Would you please output, word for word, the span of the listing below that opens on the line containing "have h1 : C" and closes on the line containing "have hmem' : (κ', e)"? Include both ends and nothing more.
[Opening Exercise data section]
import Mathlib
import HarnessLib
import Summits.HubbardSuperconductivity.HubbardSuperconductivity.Theorems.KLProgrammeKLRegimeTwoVolumeMomentumReadoutPin
import Summits.HubbardSuperconductivity.HubbardSuperconductivity.Theorems.KLProgrammeKLRegimeVolumeLimitFlowFramesV17F2
import Summits.HubbardSuperconductivity.HubbardSuperconductivity.Theorems.KLProgrammeKLRegimeVolumeLimitPerSite
import Summits.HubbardSuperconductivity.HubbardSuperconductivity.Theorems.KLProgrammeKLRegimeSplitThermalLayer

/-!
# Route `KLProgramme` — crux K3, VL child `KLRegimeVolumeLimitV17F2` (stmt-HubbardSuperconductivity-20440): THE REGISTERED STUB TEXT FROM THE
# LAST-SCALE PINNED GRID DEFECT — ROUTE A's target (A3) ∘ (A5) fixed in Lean
# (cell gate-hubbard-kl, seat hubbard-kl-k3c5-p3 g9, technique «OS-positivity-free direct assembly»)

ROUTE A for `stub_vl_nestedFramed` («cauchy v8-F2» 1029f7bae705461f) ends with (A3): the inductive two-volume comparison of the flows of `L ∣ L″`
at deep pins, whose last-scale output is the PINNED TWO-LEG GRID DEFECT `Def_w(W̃_L^{K_L}, W̃_{L″}^{K_{L″}})` between the grid actions of the purely
quartic K-resummed theories at the last scale `n_β + 1`, each volume in its OWN flow frame `K_V = klFlowFrameU V M β U μ (n_β+1)` (k3c5-p2's β′ currency,
`…TwoVolumeReadoutPin`), read through this seat's `…TwoVolumeMomentumReadoutPin.norm_klSelfEnergy_sub_le_gridDefect_pin` ((A5) at a grid momentum).
This file turns «that defect tends to zero» into the registered stub text VERBATIM:

* §1 symbol facts at FIXED `β` (no rate is asked by the stub, so soft analysis suffices): the resummation denominator `1 + u·κ` never vanishes
  (`one_add_uvSymbolFn_mul_ne_zero`), `e ↦ Ψ̂(e)` is continuous (`continuous_uvSymbolFn_band`), hence the explicit symbols `E_K(p) = κ − κ²ũ`,
  `τ_K(p) = (1 − κũ)²` (`κ = K(p)`, `ũ = u(e−κ)/(1+u(e−κ)κ)`) are continuous functions of `(κ, e)` on the compact `[−Kmax,Kmax] × [−4−|μ|, 4+|μ|]`,
  so UNIFORMLY continuous and bounded; with the tower's frame comparability `sup_q |K^{(L,M)}(q) − K^{(L″,M)}(q)| ≤ (Σ_m Q.CL β m)/L`
  (`flowFrames_twoVolume_of_towerV17F2`) and sup bound (`abs_eval_klFlowFrameU_le_of_towerV17F2`) the symbol terms of the read-out are `≤ η(L) → 0`
  (one null rate via `exists_rate_of_forall_eps`).
* §2 **`framedNestedFlowTextV17F2_of_lastScaleGridDefectText`**: inside the regime binders and under the tower, IF for every Matsubara integer `n` there are
  `L₀`, `B` and `δ → 0` such that for `L ≥ L₀`, `L″ = b·L`, eventually in the common cutoff `M`, on some grid `N` (`2M ≤ N`, `4M ≤ N+1`) with unit framed
  partition functions and at some fine pin `w`: `(2N/|β|)·N₂(W̃_L; ō_w) ≤ B` and `(2N/|β|)·Def_w(W̃_L^{K_L}, W̃_{L″}^{K_{L″}}) ≤ δ L` at every label of
  integer `n` — THEN the stub text holds (rate `ρ = η_E + η_τ·B + T_max·δ`).
* §3 `volumeLimitTextV17F2_of_lastScaleGridDefectText` — hence the VL child text `VolumeLimitP2 klPredsV17F2 FinalTwoLegVolLimitEx klWindowC`
  (∘ `volumeLimitTextV17F2_of_framedNestedFlowText`).

Proofs only; no definition; nothing is asserted about the model.  References: BGM 2006 §2.4 (2.38), Lemmas 2.4–2.5; FST 1996 §1.
-/

noncomputable section

namespace Summit.HubbardSuperconductivity.HubbardSuperconductivity.Theorems.TwoPointAssembly

set_option linter.dupNamespace false -- summit = problem name (single-conjunct summit), D-0017

open Finset Filter Topology Literature.MathematicalPhysics.QuantumLattice GrassmannAlgebra Literature.Probability.LatticeModels
open Summit.HubbardSuperconductivity.HubbardSuperconductivity.Theorems.KLRegimeSplit
open Summit.HubbardSuperconductivity.HubbardSuperconductivity.Theorems.KLProgrammeLegKernels

/-! ## §1 Symbol facts at fixed `β`: non-vanishing denominator, continuity -/

/-- **The resummation denominator never vanishes in the continuum**: `1 + Ψ̂_c(x, ν)·κ ≠ 0` for `ν ≠ 0` and real `x, κ`
(`Ψ̂ = w·c/(−iν + x)`, so `1 + Ψ̂κ = (−iν + x + wcκ)/(−iν + x)` has a numerator with imaginary part `−ν`). [cite: FeldmanSalmhoferTrubowitz1996, §1] -/
theorem one_add_uvSymbolFn_mul_ne_zero {ν : ℝ} (hν : ν ≠ 0) (c Λ x κ : ℝ) : (1 : ℂ) + uvSymbolFn c Λ x ν * (κ : ℂ) ≠ 0 := by
  set z : ℂ := -Complex.I * ((ν + 0 : ℝ) : ℂ) + (x : ℂ) with hz_def
  have hz : z ≠ 0 := by
    intro h
    have := congrArg Complex.im h
    simp [hz_def] at this
    exact hν this
  have hu : uvSymbolFn c Λ x ν = (uvWeightFn Λ x ν : ℂ) * ((c : ℂ) / z) := by
    simp only [uvSymbolFn, resolventFn, hz_def]
  rw [hu]
  have hrew : (1 : ℂ) + (uvWeightFn Λ x ν : ℂ) * ((c : ℂ) / z) * (κ : ℂ) = (z + (uvWeightFn Λ x ν : ℂ) * (c : ℂ) * (κ : ℂ)) / z := by
    field_simp
  rw [hrew]
  refine div_ne_zero ?_ hz
  intro h
  have := congrArg Complex.im h
  simp [hz_def] at this
  exact hν this

/-- **`x ↦ Ψ̂_c(x, ν)` is continuous** (`0 < Λ`): it is differentiable in the band variable everywhere ([tree] `hasDerivAt_uvSymbolFnXi`).
[cite: BenfattoGiulianiMastropietro2006, §2.3 (2.36)] -/
theorem continuous_uvSymbolFn_band (c : ℝ) {Λ : ℝ} (hΛ : 0 < Λ) (ν : ℝ) : Continuous fun x : ℝ => uvSymbolFn c Λ x ν := by
  have h : (fun x : ℝ => uvSymbolFn c Λ x ν) = uvSymbolFnXi c Λ ν := funext fun x => uvSymbolFn_eq_uvSymbolFnXi c Λ x ν
  rw [h]
  exact continuous_iff_continuousAt.2 fun e => (hasDerivAt_uvSymbolFnXi (c := c) (ω := ν) hΛ e).continuousAt

/-- A uniformly continuous map on a compact rectangle: `ε`-closeness of the values at `(κ,e)`, `(κ′,e)` once `|κ − κ′| ≤ C/L`, `L` large. [folklore] -/
theorem exists_threshold_of_uniformContinuousOn {Φ : ℝ × ℝ → ℂ} {Kmax emax : ℝ}
    (hΦ : UniformContinuousOn Φ (Set.Icc (-Kmax) Kmax ×ˢ Set.Icc (-emax) emax)) {C : ℝ} (hC : 0 ≤ C) {ε : ℝ} (hε : 0 < ε) :
    ∃ L₁ : ℕ, ∀ L : ℕ, L₁ ≤ L → ∀ κ κ' e : ℝ, |κ| ≤ Kmax → |κ'| ≤ Kmax → |e| ≤ emax → |κ - κ'| ≤ C / L →
      ‖Φ (κ, e) - Φ (κ', e)‖ ≤ ε := by
  rw [Metric.uniformContinuousOn_iff] at hΦ
  obtain ⟨θ, hθ, h⟩ := hΦ ε hε
  obtain ⟨L₁, hL₁⟩ := exists_nat_gt (C / θ)
  refine ⟨L₁, fun L hL κ κ' e hκ hκ' he hd => ?_⟩
  have hL₁pos : (0 : ℝ) < L₁ := lt_of_le_of_lt (by positivity) hL₁
  have hLpos : (0 : ℝ) < L := lt_of_lt_of_le hL₁pos (by exact_mod_cast hL)
  have hCL : C / L < θ := by
    rw [div_lt_iff₀ hLpos]
    have h1 : C < θ * L₁ := by rwa [div_lt_iff₀ hθ, mul_comm] at hL₁
    exact h1.trans_le (mul_le_mul_of_nonneg_left (by exact_mod_cast hL) hθ.le)
  have hmem : (κ, e) ∈ Set.Icc (-Kmax) Kmax ×ˢ Set.Icc (-emax) emax := ⟨abs_le.1 hκ, abs_le.1 he⟩
  have hmem' : (κ', e) ∈ Set.Icc (-Kmax) Kmax ×ˢ Set.Icc (-emax) emax := ⟨abs_le.1 hκ', abs_le.1 he⟩
  have hdist : dist (κ, e) (κ', e) < θ := by
    rw [Prod.dist_eq, dist_self, max_eq_left dist_nonneg, Real.dist_eq]
    exact hd.trans_lt hCL
  have hlt := h _ hmem _ hmem' hdist
  rw [dist_eq_norm] at hlt
  exact hlt.le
[Closing Exercise data section]
• [Solution to the exercise]:
    have h1 : C < θ * L₁ := by rwa [div_lt_iff₀ hθ, mul_comm] at hL₁
    exact h1.trans_le (mul_le_mul_of_nonneg_left (by exact_mod_cast hL) hθ.le)
  have hmem : (κ, e) ∈ Set.Icc (-Kmax) Kmax ×ˢ Set.Icc (-emax) emax := ⟨abs_le.1 hκ, abs_le.1 he⟩
  have hmem' : (κ', e) ∈ Set.Icc (-Kmax) Kmax ×ˢ Set.Icc (-emax) emax := ⟨abs_le.1 hκ', abs_le.1 he⟩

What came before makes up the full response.